======== Material supplied ========

/-!
Route: TwistRigidExcess

# Route TwistRigidExcess — twist-rigid congruence numbers and the ceiling excess law feed the
congruence door of poly-Szpiro

It suffices to show X = ExcessCeiling ∧ TwistInvariance ∧ OrbitPolyDegree (door D-CONG of rung A-PS
= `Summit.ABC.PolySzpiroRat`; NOT abc — POLY-SZPIRO(E); a first polynomial bound would supersede
Stewart–Yu's exponential). ExcessCeiling (deciding, killable): for an optimal datum at level N,
`2·ord_p(r_f) ≤ 2·ord_p(m_f) + ord_p(N) + 1` — Agashe–Ribet–Stein's Conj. 2.2 with the floor
replaced by the CEILING that the one-engine anomaly 1664 = 2⁷·13 (r/m = 2⁴ at the twist-minimal
members of each χ₋₄/χ₈-orbit, 2³ at their ±2-twists) demands. TwistInvariance (the
representation-theoretic reason, provable modulo one analytic input): at fixed level N with cond(χ)²
∣ N the congruence number is invariant under f ↦ f ⊗ χ (χ real primitive), because the twist is an
integral Petersson-self-adjoint partial involution of S_k(Γ₀(N)); so r is constant on intra-level
twist orbits while m moves by |d| (Watkins), which is exactly the anomaly's shape. OrbitPolyDegree
is the DECLARED RESIDUAL (rung-strength, never staffed): each intra-level twist orbit of an optimal
newform contains a datum of polynomial degree (formally weaker than R1). The parts compose through
the R4 door with exponent K+1.
Lean: `Summit.ABC.ABC.Theses.TwistRigidExcess.ExcessCeiling ∧
Summit.ABC.ABC.Theses.TwistRigidExcess.TwistInvariance ∧
Summit.ABC.ABC.Theses.TwistRigidExcess.OrbitPolyDegree`

## Assembly
Pure logic through the support items: closes h₁ h₂ h₃ h₄ h₅ := h₄ h₃ h₁ h₂ h₅ (OrbitPropagation
applied to the residual, the ceiling, the twist invariance and the known door facts); every binder
is load-bearing; no crux alone gives PolySzpiroRat (the residual is formally weaker than R1 and no
landed theorem takes it to A-PS; ExcessCeiling and TwistInvariance are statements about r_f/m_f and
say nothing about Δ_min).

CLOSES_TARGET: closes rung ABC-A-PS of ABC: Summit.ABC.PolySzpiroRat (D-0061; not the summit Statement) — the deciding theorem of this route concludes that registered leaf instead of the Statement decl `ABC` (class rung: servable and labelled, never counted as concluding the summit Statement).

Rationale: WHY THIS LINE. Mechanism (AgasheRibetStein2012 Lemma 5.5, Remark 5.3, Table 2): the excess r_E/m_E
is the order of S/R with R = r_Eℤ ⊂ S = m_Eℤ, and S/R embeds in T₀/T, the saturation defect of the
Hecke ring inside End J₀(N) — invisible on q-expansions (T is saturated in End S₂(ℤ)), nonzero only
at p² ∣ N, and at 2⁷-levels of exponent 8 (N = 128: T₀/T = C2⊕C4⊕C8). New lever: the
level-preserving twist operator f ↦ f⊗χ for cond(χ)² ∣ N (Shimura1971 Prop. 3.64; tree `charTwist`,
q-expansion PROVED `cuspCoeff_charTwist`) is integral and Petersson-self-adjoint for real χ, hence
transports the congruence module of f onto that of f⊗χ: r is TWIST-RIGID at fixed level (computed ≠
proved: 899/899 same-level twist pairs with N ≤ 2000 have equal r, 0 exceptions; calc/ticn_test.py
on the ENG-MSYM table), while m changes by |d|^(±1) (Watkins2002). Consequence: ARS Conj. 2.2 cannot
hold orbit-wise with the floor — the excess is maximal at the twist-minimal (discriminant- and
degree-minimal) member and exceeds ⌊e/2⌋ by the intra-orbit degree drop, which is what 1664 shows (r
= 1536, 1536, 2560 orbit-constant; m = 96/192, 96/192, 160/320). The line therefore files the
CEILING law as the killable deciding crux and the twist rigidity as its provable reason, and records
that the congruence door needs R1 only up to intra-level twisting. Imported: Atkin–Lehner–Li
twisting theory (AtkinLi1978) and the T₀/T saturation module (AgasheRibetStein2012 §5) — neither is
used by any listed ABC route (IsogenyGlueCongruence: isogeny-class constancy of r and good
congruence primes; RibetTakahashiSplit / TamagawaTwistDictionary: Tamagawa products at
multiplicative primes; QuaternionicDegree / DefiniteXi: Jacquet–Langlands degrees); the negatives
index has no statement on r_f/m_f at p² ∣ N.

RANKED CRUXES. #2 ExcessCeiling (crux) — for every optimal (minimal-degree) modular parametrization
datum D at level N and every prime p, 2·ord_p(congruenceNumber D.f) ≤ 2·ord_p(D.modularDegree) +
ord_p(N) + 1, i.e. ord_p(r/m) ≤ ⌈ord_p(N)/2⌉ (ARS Conj. 2.2 with ceiling). [difficulty: L] (why it
might fail: a 2-adic level deeper than the census (2⁸ ∣ N beyond N ≤ 2000, or 3⁵ ∣ N) with T₀/T of
exponent above 2^⌈e/2⌉ acting faithfully on S/R; 1664 itself is one-engine (DESK-CONG-1664-D/E
pending) and already sits ON the ceiling.) [AgasheRibetStein2012, Watkins2002, MurtyPasten2013]
#3 TwistInvariance (crux) — twist invariance of the congruence number at fixed level: if m² ∣ N, χ
is a primitive quadratic Dirichlet character mod m and f, g ∈ S_k(Γ₀(N)) satisfy aₙ(g) = χ(n)aₙ(f)
and aₙ(f) = χ(n)aₙ(g) for all n, then congruenceNumber g = congruenceNumber f. [difficulty: M] (why
it might fail: Petersson self-adjointness of `charTwist` for real χ is not in the tree (sign =
χ(−1)·(Gauss-sum phase)² must be +1); if the sign were −1 on odd χ the transport still gives r_g =
r_f, but a non-scalar adjoint defect at 2-power conductors (χ₈ vs χ₋₈ mixing) would break the
quotient bijection.) [Shimura1971, AtkinLi1978, AgasheRibetStein2012]
#4 OrbitPolyDegree (crux) — DECLARED RESIDUAL (rung-strength; never staffed; not claimed easier than
R1 — AMPLIFICATION-NEUTRALITY): there are K, C such that for every optimal datum D at level N some
datum D' at level N whose newform is an admissible quadratic twist of D.f (coefficientwise by a
primitive quadratic χ mod m, m² ∣ N, in both directions) has modularDegree ≤ C·N^K. [difficulty:
open-problem] (why it might fail: it is R1 (PolyModularDegreeRat) up to intra-level twisting, i.e.
poly-Szpiro-strength: false iff poly-Szpiro is false (e.g. an infinite family with log|Δ_min|/log N
→ ∞ such as hypothetical Masser-type record families beyond exponent 6K−3).) [MurtyPasten2013,
PastenShimura2024, Watkins2002]
#9 OrbitPropagation (support) — glue, provable now: OrbitPolyDegree → ExcessCeiling →
TwistInvariance → KnownDoorFacts → PolySzpiroRat. For any datum D pass to the optimal datum D₀ of
its class (`Pasten2024.exists_minimal_datum_in_class`), m₀ ∣ r₀ (Ribet), r₀ = r(D'.f) for the orbit
member D' of the residual (twist invariance), r(D'.f) ≤ m(D'_opt)·N ≤ m(D')·N (ceiling summed over
p: ∏ p^⌈e_p/2⌉ ≤ N), so r_f ≤ C·N^(K+1) = R4 with exponent K+1; then the door
`Summit.ABC.Analytic.polySzpiroRat_of_polyCongruenceNumberRat` (adapt GlueCongruence l.241).
[difficulty: provable-now] [AgasheRibetStein2012, PastenShimura2024]
#9 KnownDoorFacts (support) — the three KNOWN named Literature facts the R4 ⇒ A-PS door takes as
hypotheses, as one item (precedent: ModularDatumExists / MazurKenkuBound of DefiniteXi,
ParsevalSymbolDictionary): modularity (`nonempty_modularParametrizationData`, Wiles–BCDT), Ribet's
m_f ∣ r_f (`modularDegree_dvd_congruenceNumber`, ARS 2012 Thm 2.1), Mazur–Kenku
(`PastenShimura2024_minimalDegree_le_163_mul`). Cannot fail in print. [difficulty: provable-now]
[AgasheRibetStein2012, PastenShimura2024]

TWO-LAYER PLAN. ExcessCeiling ⇐ StubLowExponent (e_p ≤ 1: ARS Thm 2.1(b), tree fact
`padicValNat_congruenceNumber_eq_of_not_sq_dvd`) → StubTameSquare (e_p = 2, the only case with p ≥
5: excess ≤ 1) → StubWild (e_p ≥ 3 ⇒ p ∈ {2,3}: excess ≤ ⌈e_p/2⌉) → ExcessCeiling
(bc/ExcessCeiling_birth.lean, kernel-checked). TwistInvariance ⇐ StubAdjoint (analytic: a ℂ-linear
coefficient-twisting operator on S_k(Γ₀(N)) that is Petersson-self-adjoint; `charTwist` supplies
everything but self-adjointness) → StubTransport (algebra: such a T with Tf = g, Tg = f induces
mutually inverse bijections of the congruence modules, T∘T ≡ id mod (ℤf)^⊥) → TwistInvariance
(bc/TwistInvariance_birth.lean, kernel-checked). Foreseen layer-2 for StubWild: the orbit reading —
excess(D) = excess(D_max-degree member) + ord_p of the degree drop, and ARS's floor law for the
degree-MAXIMAL orbit member.

KILL CRITERIA. A certified optimal newform with 2·ord_p(r_f/m_f) > ord_p(N) + 1 (two engines
agreeing, e.g. DESK-CONG / ENG-MSYM-2ND excess column at N ≤ 10⁴, or Magma/Sage `congruence_number`
at a 2⁸- or 3⁵-level) closes the route `refuted:ExcessCeiling` — pivot: re-read the witness's twist
orbit; if the excess still equals ⌊e/2⌋ + (intra-orbit degree drop), re-file the ORBIT-MAX FLOOR law
as the deciding crux (new route, not a restatement). A same-level admissible twist pair (f, f⊗χ),
cond(χ)² ∣ N, with r_f ≠ r_(f⊗χ) refutes TwistInvariance and kills the mechanism outright (no
pivot). R1 `PolyModularDegreeRat` proved elsewhere moots the route (door closes A-PS directly); A-PS
refuted moots it.

NOT DECOMPOSED YET. The e_p = 2 versus e_p ≥ 3 techniques (local Hecke algebra at p with U_p = 0 on
the p-new part; component groups and the Ling–Edixhoven description of T₀/T at p² ∣ N) are layer-2
children of ExcessCeiling; the Petersson adjoint of the slash-translation [1, u/m; 0, 1] (the one
analytic lemma under StubAdjoint) is a prover-attached lemma, not an item; the typed saturation
object T₀ = End(J₀(N)) ∩ (T ⊗ ℚ) is a definition request, not a crux (the tree has q-expansion
lattices and `anemicHeckeRing` only).

CHEAPEST FALSIFIER. Run the excess column 2·ord_p(r/m) − ord_p(N) − 1 ≤ 0 and the twist-pair
equality r_E = r_(E⊗χ) over the existing ENG-MSYM / ENG-MSYM-2ND tables (N ≤ 3476, exact r_f on
1,910 + classes): done locally on the N ≤ 2000 table (calc/excess_law.py, calc/ticn_test.py,
seconds): 0 ceiling violations (max at (p,e) = (2,7): 4 = ⌈7/2⌉, N = 1664 only; every other (p,e)
cell ≤ ⌊e/2⌋), 899/899 twist pairs with equal r. Next cheapest: Sage `J0(N).congruence_number()` on
the six 1664 optimal curves by a second engine (desk jobs DESK-CONG-1664-D/E already queued by
abc-harv) and on N = 2⁸·5 = 1280, 2⁸·3 = 768·… levels ≤ 10⁴.

NUMBERS. ARS 2012 Table 1/Table 2 (N ≤ 557): ord_2(r/m) ≤ 3 at 2⁷-levels in range? no 2⁷-level ≤ 557
except 128 (no curves), 256 (excess ≤ 2⁴? 256 = 2⁸: ceiling 4, ARS floor 4), 384 = 2⁷·3 (excess 2³ ≤
both); census N ≤ 2000 (ENG-MSYM-2ND, one engine at 1664): max ord_p(r/m) per (p, e): (2,2) 1, (2,3)
1, (2,4) 2, (2,5) 2, (2,6) 3, (2,7) 4 [1664 only; else 3], (2,8) 3, (3,2) 1, (3,3) 1, (3,4) 2, (3,5)
2, (5,2) 1, (7,2) 1, (11,2) 1, (13,2) 1; Stein 2000 web envelope ord_p(r/m) ≤ ord_p(N) − 1
(MEMO-LIT-ARS22). R4 calibration (RequirementsCongruence §1): C = 1 ⇒ K ≥ 2.1776 (279366b1).
Exponent bookkeeping of this line: residual exponent K ⇒ R4 exponent K + 1 ⇒ A-PS exponent 6(K+1) −
3 + ε via the tree doors.

DEFINITION REQUESTS. HeckeSaturation (topic Summits/ABC/ABC/Theorems): T₀(N) := the saturation of
the weight-2 Hecke ring T ⊂ End S₂(Γ₀(N), ℂ) inside End(H₁(X₀(N), ℤ)) (equivalently End J₀(N) ∩ T ⊗
ℚ), with the finite module T₀/T and the ARS embedding S/R ↪ T₀/T (AgasheRibetStein2012 Lemma 5.5,
Remark 5.3) — wanted to type the layer-2 children of ExcessCeiling («exponent of (T₀/T)_p ≤
p^⌈e_p/2⌉»). Cite fact wanted: Petersson self-adjointness of the twist f ↦ f⊗χ for real primitive χ
with cond(χ)² ∣ N (Shimura1971 Prop. 3.64 + adjoint of slash-translation; AtkinLi1978 §3).

Novelty: Searches (2026-08-28): lit search --hybrid "congruence number modular degree ratio conjecture ord_p
level"; lit search --hybrid "saturation of the Hecke algebra multiplicity one for differentials";
lit citing 10.1007/978-1-4614-1260-1_2 (30 citers, none at p² ∣ N; desk memo MEMO-LIT-ARS22 «in
print: NO»); lit galaxy search "multiplicity one for differentials|congruence number of an
optimal|index of the Hecke algebra in" --star all (0), "congruence number|modular degree" --star pdf
(20, none relevant); lean search / rg over Summits/ABC + Literature (no twisting-vs-congruenceNumber
statement) — ERRATUM 03:2xZ: the cross-summit search over Summits/BirchSwinnertonDyer was NOT run
before filing; it finds the nearest prior art below (our own tree, 2026-08-27).
Nearest prior art found: IN TREE, cell bsd-f2-manin (BSD summit, 2026-08-27):
`Summit.BirchSwinnertonDyer.Rank1Residual.ManinAdditive.CongruenceExcessCeiling` (E-desc-19 = this
route's ExcessCeiling up to rendering; census v1.1 4555/4555; finding F-desc-ARS: 26 optimal curves
with x₂ = 4 at v₂(N) = 7, three engines — ARS Conj. 2.2 refuted beyond print),
`SharpCongruenceCeiling` (E-desc-19♯), `TwistPacketCongruenceInvariance` (E-desc-20 = the
curve-level form of TwistInvariance, 707/707), `DyadicTypeTwoExcessFour` (E-desc-21: x₂ = 4 ⇔
Kodaira II at 2 ∧ E[2] irreducible), and the PROVED twin theorems
`O5.PrimeTwist.congruenceNumber_charTwist` (odd p),
`ManinAdditive.TwistAtTwo.congruenceNumber_charTwist_four/_eight` (with the P  [refs: 10.1007/978-1-4614-1260-1_2, AgasheRibetStein2012, Watkins2002]

Barriers (technique_class: hecke-congruence-module, twist-operator, modular-degree-door): - technique_class: hecke-congruence-module, twist-operator, modular-degree-door
- Literature.Barriers.ABC (catalogue has no entry for the Hecke-congruence technique class; the
in-house walls that apply): AMPLIFICATION-NEUTRALITY (twisting cannot lower the Szpiro ratio of a
family) — honoured, not evaded: the residual OrbitPolyDegree is declared rung-strength and the line
claims no easing of R1 by twisting; the content is on the r-side (rigidity) not the Δ-side.
MURTY–PASTEN WALL (best unconditional log r_f ≤ (1/5)N log N, MurtyPasten2013 Thm 4.3): the line
does not attack log r_f ≪ log N directly; it isolates the p² ∣ N excess, where the wall is silent.
B-CONG×HECKEDEG / Sturm–Murty partner census (DEAD SPLIT a): not used — no congruence partners are
counted; the transport is an explicit operator. Faltings-height equipartition over the Hecke
decomposition (DEAD SPLIT b) and CartanTruncation (DEAD SPLIT c): not used.
- Negatives index: empty at filing for statements about congruenceNumber / modularDegree at p² ∣ N
(ledger negatives --problem ABC, 2026-08-28); the line steers around the refuted sharp rows
(SharpCongruenceNumberRat-type K = 1 claims are abc-equivalent and not asserted: every exponent here
is existential).

Novelty grade: variant — critic abc-iut-crit-B g1: VARIANT = the same mechanism (twist-rigid congruence number at fixed level; excess ceiling x_p <= ceil(v_p(N)/2)) already typed and partly PROVED on this tree (BSD cell bsd-f2-manin: E-desc-19/20/21 conjectures 2026-08-27; twins O5.PrimeTwist.congruenceNumber_charTwist 2026 (refuter refuter-abc-iut-crit-B-g1-0, 2026-08-28T03:20:19Z; prior: Summit.BirchSwinnertonDyer.Rank1Residual.ManinAdditive.CongruenceExcessCeiling, Summit.BirchSwinnertonDyer.Rank1Residual.ManinAdditive.TwistPacketCongruenceInvariance, Summit.BirchSwinnertonDyer.Rank1Residual.ManinAdditive.DyadicTypeTwoExcessFour, Summit.BirchSwinnertonDyer.Rank1Residual.O5.PrimeTwist.congruenceNumber_charTwist, Summit.BirchSwinnertonDyer.Rank1Residual.ManinAdditive.TwistAtTwo.con)

History (route lifecycle, newest last):
- 2026-08-28T03:05:09Z · rev 1: restated KnownDoorFacts (stmt-ABC-25124) — restate KnownDoorFacts: inline the three fact BODIES (modularity, Ribet m|r, Mazur-Kenku) instead of the cite_only constants so the cone has no unproved Literat (planner-abc-idea-4-g0-0)

sub-problem: ABC · status: draft · opened planner-abc-idea-4-g0-0 2026-08-28T03:04:10Z · rev 2 · ledger route-ABC-TwistRigidExcess
GENERATED by the gate from the ledger (D-0016/17). Provers cite these decls: `theorem foo : Summit.ABC.ABC.Theses.TwistRigidExcess.<Decl> := …` in Summits/ABC/ABC/Theorems/<Name>.lean.
-/

namespace Summit.ABC.ABC.Theses.TwistRigidExcess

========

• [Problem to solve]: Would you copy out exactly the lines above that start at the one containing "## Assembly" and end at the one containing "is load-bearing; no", inclusive?

• [Reply]:
## Assembly
Pure logic through the support items: closes h₁ h₂ h₃ h₄ h₅ := h₄ h₃ h₁ h₂ h₅ (OrbitPropagation
applied to the residual, the ceiling, the twist invariance and the known door facts); every binder
is load-bearing; no crux alone gives PolySzpiroRat (the residual is formally weaker than R1 and no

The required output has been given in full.